These are deeply serious books, often couched in outrageous comedy, rather like Moorcock's later Colonel Pyat holocaust books and his recent King of the City. They bear considerable re-reading and are structured so that they can be dipped into. But they build with extraordinary relentlessness to a picture of the world in which international terrorism is virtually a way of life. These inspired the Watchman and Sandman stories of Moore and Gaiman and the whole cyberpunk movement, but in some ways they are more pointed and profound than anything which came after them.
The speech by 'General Westmoreland' -- a transcription of a real speech from the time of Vietnam -- in which the word 'Europe' is substituted throughout for 'Vietnam' has a terrible resemblance to some of less moderate language coming out of the American heartland.

Rating: 5 stars
Summary: In my own top ten
Review: Funny, relentless, a real understanding of the international corporate world long before other people started talking about
it. Attacks on all kinds of imperialism, but not, REALLY NOT,
politically correct. Moorcock doesn't just offend conservative bigots. He gets orthodox liberals pretty mad sometimes, too.
These books don't date. Slowly, we're catching up with them,
though, and discovering what depth as well as range they have.
This is a great edition and I'm recommending it to everyone.
Imagine Lenny Bruce with the cool literary control of Evelyn Waugh and you'll get close to just how good Moorcock is.

Rating: 3 stars
Summary: Hours of boredom---Minutes of brilliance
Review: I bought this book due to the rave reviews I had seen. I was largely disappointed. At times the writing is brilliant, but most of the time Moorcock is just coasting. I'm not objecting to the largely idiotic plots, that is part of the charm in fact, it's just that they really don't ever go anywhere.

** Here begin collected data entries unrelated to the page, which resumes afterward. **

import Summits.BirchSwinnertonDyer.BirchSwinnertonDyer.Theses.UniversalToricDescent
import HarnessLib

/-!
# Route `UniversalToricDescent` — act D's package glue `TwinWanFrameAtThreeNonOrdBucketsGlue`
# (item stmt-BirchSwinnertonDyer-26064) HOLDS

Cell `bsd-wall` (W-ALL lane 3, row 2·3@3), seat `bsd-wall-utd-p1` g11, the UTD pen's act-D prover ticket (γ)
(planner pss3x g3, PLAN-D.md D4; route rev 39): the ♭ non-ordinary twin package
`TwinWanFrameAtThreeNonOrdBuckets` (item 25912) IS the conjunction of its two children ♭B
`TwinWanFrameAtThreeMult` (26062) and ♭C₀ `TwinWanFrameAtThreeGoodSSApZero` (26063), definitionally, so the
generated glue closes by `⟨·, ·⟩` (vet tk5d g7, `Combined_actD_g7.lean` / SketchD.lean). THEOREMS ONLY;
no definition; proves no research binder; BSD is not proved by any of this.
-/

noncomputable section

set_option linter.dupNamespace false
set_option autoImplicit false

namespace Summit.BirchSwinnertonDyer.BirchSwinnertonDyer.Theorems.UniversalToricDescentActDGlue

open Summit.BirchSwinnertonDyer.BirchSwinnertonDyer.Theses.UniversalToricDescent

/-- **The package glue `TwinWanFrameAtThreeNonOrdBucketsGlue` (stmt-BirchSwinnertonDyer-26064) holds**:
♭B → ♭C₀ → (♭B ∧ ♭C₀), the package being the conjunction of the two children by definition. The type is
literally the route decl. [folklore] -/
theorem twinWanFrameAtThreeNonOrdBucketsGlue_proof :
    Summit.BirchSwinnertonDyer.BirchSwinnertonDyer.Theses.UniversalToricDescent.TwinWanFrameAtThreeNonOrdBucketsGlue :=
  fun hB hC ↦ ⟨hB, hC⟩

end Summit.BirchSwinnertonDyer.BirchSwinnertonDyer.Theorems.UniversalToricDescentActDGlue

end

I think this is the kind of book that probably seemed wonderful when you were 17 and stoned half the time. It does not, however, age very well. I kept coming back to these stories over a six month time span, but never could get more than mildly involved with them. I enjoy experimental writing and stretching the limits of credulity, but these stories just pick at the fringes.

Rating: 5 stars
Summary: Stunningly good
Review: I found this one of the most amazing books I have ever read. After the first one, which is fairly straightforward though written with a sardonic humor, they get better and better, with more and more information adding to your first impression, rather like a good movie by Lynch, say. Don't expect anything like you've read before, even if you've read other Michael Moorcock titles. The first one deals with Jerry Cornelius's quest for revenge and the microfilm which contains the information to make the 'final program' of the title -- a computer program which will put the sum of human knowledge into a single, self-reproducing human being. The second one, A Cure for Cancer, changes pace and style and has direct reference to the Vietnam War, set in a London which has been taken over by American 'military advisors', who are occupying Europe. Here Jerry also visits America and meets Indians, black power activists and so on in his search for his sister and for the black box which enables people both to change identity and travel through the multiverse, through multiple versions of our own realities, all of which bear satirical or ironic reference to the world we know. By The English Assassin Jerry is in a coffin, living dead, being traded between his enemies and friends across a Europe embroiled in civil war which prefigures what has since happened in Yugoslavia, Russia and elsewhere. The style and the substance of the books matures and deepens as you go, but also the characters become more complex and interesting. We meet Bishop Beesley and his
daughter, Miss Brunner, the Thatcher-like character, Major Nye, the embodiment of idealistic imperialism and Colonel Pyat, whose story is continued in Moorcock holocaust series beginning with
Byzantium Endures.

References to both American and European history, especially imperial expansion, abound, but there are some wonderfully funny and dramatic scenes. Here you can see how much has been borrowed for whole series of comic books, movies and other novels, including Bryan Talbot's Luther Arkwright series and Grant Morrison's Invisibles series, along with a lot of alternative history series, such as Harry Turtledove's. But Moorcock is also a literary writer, so there is always much more going on.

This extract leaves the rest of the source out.